Work task:
Could you return the lines below exactly, from the first line up to and including the line that holds "cell design: p3"?
*** Opening of Task input ***
import Summits.HubbardSuperconductivity.HubbardSuperconductivity.Theorems.AnisotropyChordTransferFibre3FinXBSym

/-!
# Route `AnisotropyChord` / H0 rotor rung: FIN combined (rows `N₁` + C) certificate at `L = 15` — cell facts, part `dy`

Kernel facts `xbcCellAny 15 (49/50) 20 la lb (c, bn) = true` (via the symmetric-table evaluator `xbcCellAnyW` of `…FinXBSym`: `rw [← xbcCellAnyW_eq]; decide +kernel`, zero data) for 1 λ-cells of the per-`L` cover
(`…FinXCCover.xbcCheck`; cell design: p3 g6 (g5 generator) scratch `xbc_design.py`, mirrors `xb_mirror.py`/`xc_mirror.py`); assembled in `…FinXBCFifteen`.
Prover seat `hubbard-h0-rotor-p3` g5; helper for piece A = stmt-HubbardSuperconductivity-23918 of rung 19089 (`--supports`, helper class).
WHAT THIS IS NOT: nothing here proves superconductivity in the Hubbard model (rotor TARGET as worded stays FALSE, g15 verdict); kernel facts for the FIN certificate of two hypotheses (rows `N₁`, C) of ONE conditional reduction.  Tree imports only; no sorry, no new axioms.
-/

set_option linter.dupNamespace false

namespace Summit.HubbardSuperconductivity.HubbardSuperconductivity.Theorems.AnisotropyChord.Transfer.Fibre3

namespace FinXB

set_option maxHeartbeats 4000000 in
/-- kernel fact: cell 142 at `L = 15` (certified, c = (1/2 : ℚ), b = 26/20). [folklore] -/
theorem xbc15_142 : xbcCellAny 15 (49/50 : ℚ) 20 8206387822666735 8411547518233404 ((1/2 : ℚ), (26 : ℕ)) = true := by
  rw [← xbcCellAnyW_eq]
  decide +kernel

end FinXB

end Summit.HubbardSuperconductivity.HubbardSuperconductivity.Theorems.AnisotropyChord.Transfer.Fibre3
/-!
# Line `analytic-coupling` for crux `MagicFormulaT` (stmt-CriticalPhenomena-4836) — strategist s3, ALTERNATIVE line

Crux (fixed): `Summit.CriticalPhenomena.CardyFormulaZ2.Theses.CardyMagicRigidity.MagicFormulaT` — for every
admissible density `f` (measurable, `|f| ≤ C`, `f = 0` off `‖z‖ ≤ R`, `∫ f = 0`) the site-`𝕋` twisted nesting
transform `Λ^𝕋_δ(f) = E_{1/2}[∏_u 2cos(θ_u(f) + π/3)]`, `θ_u(f) = ∫_{W(u,·)≠0} f`, tends to
`G(f) = exp((3/4π²) ∬ log‖x−y‖ f(x) f(y))` as `δ → 0⁺`.

## Idea (lever): analyticity in the COUPLING CONSTANT + coefficientwise identification

Replace `f` by `t·f` and let `t` be COMPLEX.  At every mesh `δ > 0` the map
`Φ_δ(t) := E[∏_u 2cos(t·θ_u(f) + π/3)]` is an ENTIRE function of `t` (finitely many loops meet `B̄_R`,
Disproof F3) whose restriction to real `t` is `Λ^𝕋_δ(t f)`; its value at `t = 1` is the crux's expectation
and its Taylor coefficients at `t = 0` are the finite-order NESTING MOMENT FUNCTIONALS
`Φ_δ^{(k)}(0) = E[Σ_{(m_u), Σ m = k} k!/∏m_u! ∏_u w^{(m_u)}(π/3) θ_u^{m_u}]` — polynomials in the power sums
`A_m = Σ_u θ_u^m = ∫ f^{⊗m} N_δ(x₁ ∧ … ∧ x_m)`, i.e. integrals of `f^{⊗k}` against joint moments of the nested
alternating-CIRCUIT counts around finite point sets (events of the quad-crossing σ-field: no loop matching,
no `d_CN` coupling, no ribbon rarity).  The line is:

* `stub_entire` (E, provable now from landed material): `(Φ_δ)_{δ→0⁺}` is a NORMAL FAMILY — uniformly
  bounded on every closed ball `‖t‖ ≤ ρ`, eventually in `δ` — with `Φ_δ(0) = 1`, `Φ_δ|_ℝ = Λ^𝕋_δ(t f)` and
  `Φ_δ'(0) = −√3·E[Σ_u θ_u]`.  Proof plan: the landed UV machine of line `Sketch` v6 run for complex `t`
  (`|1+g| ≤ exp(Re g + |g|²/2)` for the small loops, so the band exponential moments `stub_bandExpMoment`
  (p138445) with the EXACT centring `stub_bandCentring` (p139348) / `smearedCentring` (p105356) and the
  first-moment bound `stub_bandFirstMoment` (p138361) control `E|∏_{diam<r₀} w(tθ_u)|^3`, while the keystone
  all-order exponential moments of the number of loops of diameter `≥ r₀(ρ, C)` meeting `B̄_R`
  (`expMoment_ncard_bigLoops_meeting_le_ball`, crux 4835) control `(2cosh(ρ C π R²))^{N_big}`; Hölder).
  Differentiability under the integral by domination at fixed mesh.
* `stub_taylorLimit` (provable now, pure complex analysis, M): a normal family of entire functions whose
  Taylor coefficients at `0` converge to those of an entire `G` converges to `G` pointwise (Cauchy estimates
  on `‖t‖ = 2ρ`, uniform tails, finitely many coefficients).
* the landed EXACT CENTRING (`smearedCentring`, p105356) is the order-1 input VERBATIM (used in the glue).
* `stub_coeffLimits` (X, provable, L–XL, inputs published): every Taylor coefficient `Φ_δ^{(k)}(0)` — a fixed
  polynomial in the power sums `A_m = Σ_u θ_u^m = ∫ f^{⊗m} N_δ(x₁∧…∧x_m)` — has a limit as `δ → 0⁺`: joint moments of
  NESTED LOOP COUNTS around finite point sets converge (template: Yao, arXiv:1602.00065 Prop. 3.1: Camia–Newman coupling +
  "two nested discrete loops do not merge" by the polychromatic six-arm bound `α₆ > 2` + exponential tails), then dominated
  convergence in the point variables (uniform RSW bound `E N_δ(x∧y) ≤ K log(R/‖x−y‖) + K`) and the landed UV machine.
* `stub_secondOrder` (order 2 = SSW level, provable): the limit of the second coefficient `3E[A₁²] − 4E[A₂]` is
  `(3/2π²) Q(f)` — the two-point form of Yao's Thm 1.1 / Prop. 3.2 (`ν = 1/(2√3π)`, `ν₂ = 2/(3√3π) − 1/(2π²)` from
  Schramm–Sheffield–Wilson's law of CLE₆ conformal-radius decrements); neutrality kills the `O(1)` constants and
  `2ν − (3/2)ν₂ = 3/(4π²)` EXACTLY (checked by ideators 1, 2 and lead gen 1; it is the `λ²`-order of SSW's two-point
  exponent `Δ₆(λ)+Δ₆(−λ) = 3λ²/2π²`).
* `stub_thirdOrder` (FIRST OPEN ORDER = Disproof F5's evenness, the route's sharpest falsifiable prediction): the limit of
  the third coefficient is `0` (on `ℤ²` it vanishes at every mesh by `h ↦ −h`; on `𝕋` it is the connected 3-point
  twisted-nesting cumulant of full-plane CLE₆ = the sphere 4-point nesting function, no formula in print; MC:
  `|c₃| ≤ 1 %·c₂`, ideator 2).
* `stub_higherOrders` (open core, graded): the limit of every coefficient of order `≥ 4` is the Gaussian's.

Composition `MagicFormulaT_of`: E + centring (orders 0, 1) + X with the identifications at orders 2, 3, ≥ 4 give
coefficientwise convergence
`Φ_δ^{(k)}(0) → G^{(k)}(0)` for every `k` (`G(t) = exp(q(f) t²)` entire); `stub_taylorLimit` gives
`Φ_δ(1) → G(1)`; real parts give the crux.  EXISTENCE of the scaling limit of `Λ^𝕋_δ(t f)` (lead c3's v7
stub (E)) is a COROLLARY here (E + X + normality), not a prerequisite, and no continuum loop-ensemble object appears in
any stub.

Why it dodges the STUCK goal of line `Sketch` (v6 `stub_bigLoopsMagicT` = truncated crux; v7 = existence via
`d_CN` coupling + ribbon rarity, then identification-given-existence): this line never takes the limit of a
PRODUCT functional along a coupling; lattice → continuum enters only through limits of probabilities of
finitely many nested alternating monochromatic CIRCUIT events around finite point sets (order `k` needs
`k`-point count statistics), which are quad-crossing events with RSW tails; the open content is GRADED by
order and order 3 is separately killable.

Disproof.lean v4 (Cruxes/MagicFormulaT/Disproof.lean) honoured: F3 (finite product at `δ > 0`) is what makes
`Φ_δ` entire; F5 (evenness necessary) IS `stub_thirdOrder`; F8 (`not_magicFormulaTEveryMesh`): no fixed-mesh
identity with the Gaussian is claimed — `stub_entire` asserts only analyticity/bounds at fixed mesh, every
identification is a `δ → 0⁺` limit; F9/F4 (resists as universality): untouched — orders ≥ 3 carry it; F10
(Beffara): the isotropic exact input enters through the VALUES in `stub_secondOrder`/`thirdOrder`/`higherOrders`
(CLE₆ on the equilateral embedding); `_false_without_`: none exists; `-- Targets`: none.
-/

noncomputable section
*** Close of Task input ***
Your solution:
import Summits.HubbardSuperconductivity.HubbardSuperconductivity.Theorems.AnisotropyChordTransferFibre3FinXBSym

/-!
# Route `AnisotropyChord` / H0 rotor rung: FIN combined (rows `N₁` + C) certificate at `L = 15` — cell facts, part `dy`

Kernel facts `xbcCellAny 15 (49/50) 20 la lb (c, bn) = true` (via the symmetric-table evaluator `xbcCellAnyW` of `…FinXBSym`: `rw [← xbcCellAnyW_eq]; decide +kernel`, zero data) for 1 λ-cells of the per-`L` cover
(`…FinXCCover.xbcCheck`; cell design: p3 g6 (g5 generator) scratch `xbc_design.py`, mirrors `xb_mirror.py`/`xc_mirror.py`); assembled in `…FinXBCFifteen`.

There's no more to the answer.